▶ [Prompt]
For these records, count the lines containing the word "Literature" and respond with the number alone.
═══ Material for this task
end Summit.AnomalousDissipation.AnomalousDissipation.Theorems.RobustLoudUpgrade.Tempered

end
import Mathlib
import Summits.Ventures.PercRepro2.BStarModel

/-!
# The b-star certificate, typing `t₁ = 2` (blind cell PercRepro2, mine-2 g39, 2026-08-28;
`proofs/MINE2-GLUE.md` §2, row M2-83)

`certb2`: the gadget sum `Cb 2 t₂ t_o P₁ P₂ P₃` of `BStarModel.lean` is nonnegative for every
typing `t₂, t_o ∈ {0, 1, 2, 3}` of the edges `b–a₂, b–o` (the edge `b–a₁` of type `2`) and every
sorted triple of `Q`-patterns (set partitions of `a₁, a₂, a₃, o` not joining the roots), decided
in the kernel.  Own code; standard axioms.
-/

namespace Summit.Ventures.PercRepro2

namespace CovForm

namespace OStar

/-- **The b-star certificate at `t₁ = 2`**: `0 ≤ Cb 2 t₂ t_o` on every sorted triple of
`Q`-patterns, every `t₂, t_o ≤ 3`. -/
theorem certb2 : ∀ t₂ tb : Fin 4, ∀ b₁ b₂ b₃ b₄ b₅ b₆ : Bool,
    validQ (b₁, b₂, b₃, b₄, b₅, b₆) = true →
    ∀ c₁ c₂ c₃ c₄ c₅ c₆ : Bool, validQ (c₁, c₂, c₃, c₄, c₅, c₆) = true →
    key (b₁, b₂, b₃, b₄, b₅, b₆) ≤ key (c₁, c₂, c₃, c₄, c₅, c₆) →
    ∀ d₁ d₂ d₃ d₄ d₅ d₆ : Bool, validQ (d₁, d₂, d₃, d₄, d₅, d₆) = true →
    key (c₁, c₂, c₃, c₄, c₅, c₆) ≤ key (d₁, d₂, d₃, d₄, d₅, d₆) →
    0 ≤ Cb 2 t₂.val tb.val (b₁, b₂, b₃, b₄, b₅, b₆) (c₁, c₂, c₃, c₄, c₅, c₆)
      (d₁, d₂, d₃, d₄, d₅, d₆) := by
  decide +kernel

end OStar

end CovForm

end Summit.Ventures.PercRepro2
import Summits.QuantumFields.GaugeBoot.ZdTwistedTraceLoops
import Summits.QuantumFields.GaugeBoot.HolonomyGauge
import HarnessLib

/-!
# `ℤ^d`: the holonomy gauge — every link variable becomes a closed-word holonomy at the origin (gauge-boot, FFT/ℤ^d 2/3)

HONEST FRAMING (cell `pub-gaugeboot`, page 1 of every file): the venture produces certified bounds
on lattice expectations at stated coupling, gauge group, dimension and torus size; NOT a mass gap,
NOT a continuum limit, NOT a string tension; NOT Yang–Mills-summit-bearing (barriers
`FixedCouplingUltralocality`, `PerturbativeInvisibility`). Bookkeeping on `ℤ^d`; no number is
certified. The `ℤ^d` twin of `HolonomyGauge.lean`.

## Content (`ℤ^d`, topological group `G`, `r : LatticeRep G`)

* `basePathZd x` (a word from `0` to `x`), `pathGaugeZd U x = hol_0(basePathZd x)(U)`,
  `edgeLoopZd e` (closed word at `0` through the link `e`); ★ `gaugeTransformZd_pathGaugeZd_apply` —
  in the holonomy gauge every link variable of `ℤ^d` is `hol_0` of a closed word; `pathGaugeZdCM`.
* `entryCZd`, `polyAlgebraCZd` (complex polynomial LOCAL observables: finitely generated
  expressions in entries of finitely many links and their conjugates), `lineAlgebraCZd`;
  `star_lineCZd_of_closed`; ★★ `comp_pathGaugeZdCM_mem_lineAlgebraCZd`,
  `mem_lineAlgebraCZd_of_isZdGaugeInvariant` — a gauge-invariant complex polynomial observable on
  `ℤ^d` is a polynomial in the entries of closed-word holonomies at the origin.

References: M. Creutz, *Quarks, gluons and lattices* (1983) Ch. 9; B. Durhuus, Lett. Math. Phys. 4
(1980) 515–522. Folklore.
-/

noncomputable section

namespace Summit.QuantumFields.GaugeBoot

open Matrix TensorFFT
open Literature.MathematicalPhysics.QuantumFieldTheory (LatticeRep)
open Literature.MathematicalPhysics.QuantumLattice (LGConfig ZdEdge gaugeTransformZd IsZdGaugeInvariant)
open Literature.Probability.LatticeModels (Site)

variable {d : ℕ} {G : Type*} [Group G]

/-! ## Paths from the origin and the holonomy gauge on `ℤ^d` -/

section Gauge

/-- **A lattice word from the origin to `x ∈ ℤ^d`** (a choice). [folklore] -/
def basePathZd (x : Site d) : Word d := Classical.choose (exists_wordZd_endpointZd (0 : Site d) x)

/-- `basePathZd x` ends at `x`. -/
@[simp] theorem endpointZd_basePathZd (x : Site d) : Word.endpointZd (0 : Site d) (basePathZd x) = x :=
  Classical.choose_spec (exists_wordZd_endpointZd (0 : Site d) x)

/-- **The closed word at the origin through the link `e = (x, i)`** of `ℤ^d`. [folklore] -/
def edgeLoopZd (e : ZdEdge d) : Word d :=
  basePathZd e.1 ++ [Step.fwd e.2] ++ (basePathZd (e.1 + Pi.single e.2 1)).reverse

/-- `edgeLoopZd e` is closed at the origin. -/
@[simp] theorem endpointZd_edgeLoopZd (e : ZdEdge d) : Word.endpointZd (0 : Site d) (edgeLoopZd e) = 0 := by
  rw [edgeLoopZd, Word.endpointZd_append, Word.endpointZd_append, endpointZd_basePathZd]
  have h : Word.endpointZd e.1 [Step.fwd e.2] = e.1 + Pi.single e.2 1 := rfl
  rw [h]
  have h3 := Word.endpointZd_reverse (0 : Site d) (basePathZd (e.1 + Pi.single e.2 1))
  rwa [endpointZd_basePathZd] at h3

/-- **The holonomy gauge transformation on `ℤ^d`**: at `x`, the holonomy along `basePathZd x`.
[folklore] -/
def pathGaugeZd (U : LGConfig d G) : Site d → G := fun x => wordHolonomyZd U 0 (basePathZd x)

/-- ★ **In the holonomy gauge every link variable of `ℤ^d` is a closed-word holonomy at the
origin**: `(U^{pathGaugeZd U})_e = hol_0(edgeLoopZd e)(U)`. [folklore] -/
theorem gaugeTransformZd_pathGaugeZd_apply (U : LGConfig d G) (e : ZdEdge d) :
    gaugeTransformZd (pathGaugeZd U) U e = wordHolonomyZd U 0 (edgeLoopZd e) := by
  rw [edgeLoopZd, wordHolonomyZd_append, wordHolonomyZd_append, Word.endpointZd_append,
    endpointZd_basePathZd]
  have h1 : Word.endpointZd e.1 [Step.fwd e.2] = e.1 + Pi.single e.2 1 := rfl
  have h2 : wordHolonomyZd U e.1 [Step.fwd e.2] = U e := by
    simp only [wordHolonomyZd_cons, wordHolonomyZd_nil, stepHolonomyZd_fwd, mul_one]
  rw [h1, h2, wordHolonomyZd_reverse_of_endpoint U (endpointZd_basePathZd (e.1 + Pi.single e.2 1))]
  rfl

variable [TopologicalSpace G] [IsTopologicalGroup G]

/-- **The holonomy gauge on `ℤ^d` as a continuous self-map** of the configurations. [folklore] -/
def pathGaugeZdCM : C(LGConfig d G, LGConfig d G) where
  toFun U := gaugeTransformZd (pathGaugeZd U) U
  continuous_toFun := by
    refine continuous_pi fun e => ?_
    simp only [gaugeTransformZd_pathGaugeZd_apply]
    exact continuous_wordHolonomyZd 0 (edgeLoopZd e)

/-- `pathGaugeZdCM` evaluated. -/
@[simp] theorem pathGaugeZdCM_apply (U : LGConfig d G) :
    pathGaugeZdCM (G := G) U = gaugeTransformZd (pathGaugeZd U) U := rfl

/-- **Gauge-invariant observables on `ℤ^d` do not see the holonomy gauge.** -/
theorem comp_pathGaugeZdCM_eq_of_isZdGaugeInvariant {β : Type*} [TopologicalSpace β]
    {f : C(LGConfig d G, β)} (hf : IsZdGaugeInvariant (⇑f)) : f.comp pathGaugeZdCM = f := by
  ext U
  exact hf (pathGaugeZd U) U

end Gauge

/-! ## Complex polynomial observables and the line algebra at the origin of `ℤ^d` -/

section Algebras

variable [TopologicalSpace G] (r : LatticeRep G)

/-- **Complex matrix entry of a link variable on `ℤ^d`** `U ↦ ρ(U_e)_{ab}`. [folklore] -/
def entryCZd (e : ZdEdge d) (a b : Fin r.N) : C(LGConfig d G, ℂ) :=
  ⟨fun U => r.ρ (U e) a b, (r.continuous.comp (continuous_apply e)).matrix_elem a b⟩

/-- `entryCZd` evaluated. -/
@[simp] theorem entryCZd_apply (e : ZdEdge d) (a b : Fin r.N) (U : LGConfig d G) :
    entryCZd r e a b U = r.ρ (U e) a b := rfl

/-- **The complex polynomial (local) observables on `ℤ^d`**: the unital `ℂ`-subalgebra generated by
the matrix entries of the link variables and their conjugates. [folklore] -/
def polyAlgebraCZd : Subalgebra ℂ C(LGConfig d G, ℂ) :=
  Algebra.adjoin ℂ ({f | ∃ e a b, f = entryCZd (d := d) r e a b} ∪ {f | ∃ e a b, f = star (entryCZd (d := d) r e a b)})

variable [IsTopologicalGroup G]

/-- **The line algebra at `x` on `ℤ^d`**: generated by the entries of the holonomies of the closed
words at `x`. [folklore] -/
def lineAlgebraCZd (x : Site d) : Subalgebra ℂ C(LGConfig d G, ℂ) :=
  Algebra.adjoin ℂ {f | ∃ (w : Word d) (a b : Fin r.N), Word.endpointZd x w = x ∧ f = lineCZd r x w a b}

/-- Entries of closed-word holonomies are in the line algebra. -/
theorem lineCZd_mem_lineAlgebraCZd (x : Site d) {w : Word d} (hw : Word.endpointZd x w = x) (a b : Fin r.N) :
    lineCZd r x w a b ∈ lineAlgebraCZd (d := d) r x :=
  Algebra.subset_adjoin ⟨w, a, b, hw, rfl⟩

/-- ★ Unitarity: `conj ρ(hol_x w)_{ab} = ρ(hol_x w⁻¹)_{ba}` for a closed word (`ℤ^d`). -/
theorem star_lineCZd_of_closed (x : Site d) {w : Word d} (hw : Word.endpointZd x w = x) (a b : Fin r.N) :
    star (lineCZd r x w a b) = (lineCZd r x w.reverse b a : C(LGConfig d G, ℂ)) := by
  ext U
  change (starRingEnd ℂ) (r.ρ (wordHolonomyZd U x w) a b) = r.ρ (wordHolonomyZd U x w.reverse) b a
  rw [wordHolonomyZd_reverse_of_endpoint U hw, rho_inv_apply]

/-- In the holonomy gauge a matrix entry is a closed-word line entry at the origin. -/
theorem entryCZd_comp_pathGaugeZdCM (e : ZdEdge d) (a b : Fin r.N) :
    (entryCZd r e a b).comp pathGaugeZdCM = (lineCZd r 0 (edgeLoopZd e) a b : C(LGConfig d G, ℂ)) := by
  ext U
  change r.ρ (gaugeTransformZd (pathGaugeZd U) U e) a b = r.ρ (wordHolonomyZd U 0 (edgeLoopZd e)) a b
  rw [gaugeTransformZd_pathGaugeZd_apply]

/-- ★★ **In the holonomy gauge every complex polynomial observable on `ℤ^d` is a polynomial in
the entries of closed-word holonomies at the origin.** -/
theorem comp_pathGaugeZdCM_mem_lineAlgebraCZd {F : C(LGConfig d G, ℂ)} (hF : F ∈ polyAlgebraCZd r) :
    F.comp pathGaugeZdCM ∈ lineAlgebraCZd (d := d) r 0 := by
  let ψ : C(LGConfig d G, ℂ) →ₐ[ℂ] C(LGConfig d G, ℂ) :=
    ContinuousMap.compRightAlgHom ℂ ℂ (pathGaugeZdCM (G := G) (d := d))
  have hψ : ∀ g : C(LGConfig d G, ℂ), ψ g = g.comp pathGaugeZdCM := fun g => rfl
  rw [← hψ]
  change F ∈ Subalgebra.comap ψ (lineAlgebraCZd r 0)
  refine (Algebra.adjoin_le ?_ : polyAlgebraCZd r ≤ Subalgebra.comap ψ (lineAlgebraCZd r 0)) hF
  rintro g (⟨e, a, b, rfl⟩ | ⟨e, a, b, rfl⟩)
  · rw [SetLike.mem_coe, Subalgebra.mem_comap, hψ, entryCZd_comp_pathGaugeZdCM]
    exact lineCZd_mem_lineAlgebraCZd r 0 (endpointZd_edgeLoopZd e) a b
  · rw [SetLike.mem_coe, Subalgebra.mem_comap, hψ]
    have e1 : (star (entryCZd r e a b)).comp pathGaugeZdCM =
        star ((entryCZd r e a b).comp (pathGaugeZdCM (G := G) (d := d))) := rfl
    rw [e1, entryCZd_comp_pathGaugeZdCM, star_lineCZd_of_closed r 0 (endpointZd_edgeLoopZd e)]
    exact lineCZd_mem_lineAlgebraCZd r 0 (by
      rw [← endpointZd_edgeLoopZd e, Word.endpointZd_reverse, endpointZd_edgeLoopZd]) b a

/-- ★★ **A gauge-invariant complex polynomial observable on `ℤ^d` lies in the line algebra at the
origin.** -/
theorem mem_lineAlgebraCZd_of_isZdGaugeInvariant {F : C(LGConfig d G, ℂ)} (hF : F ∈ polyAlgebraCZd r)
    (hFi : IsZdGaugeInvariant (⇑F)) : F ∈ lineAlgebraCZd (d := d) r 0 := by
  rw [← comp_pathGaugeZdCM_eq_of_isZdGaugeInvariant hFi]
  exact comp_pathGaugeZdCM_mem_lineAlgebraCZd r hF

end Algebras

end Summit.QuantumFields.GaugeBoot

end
══════
▶ [Task answer]
3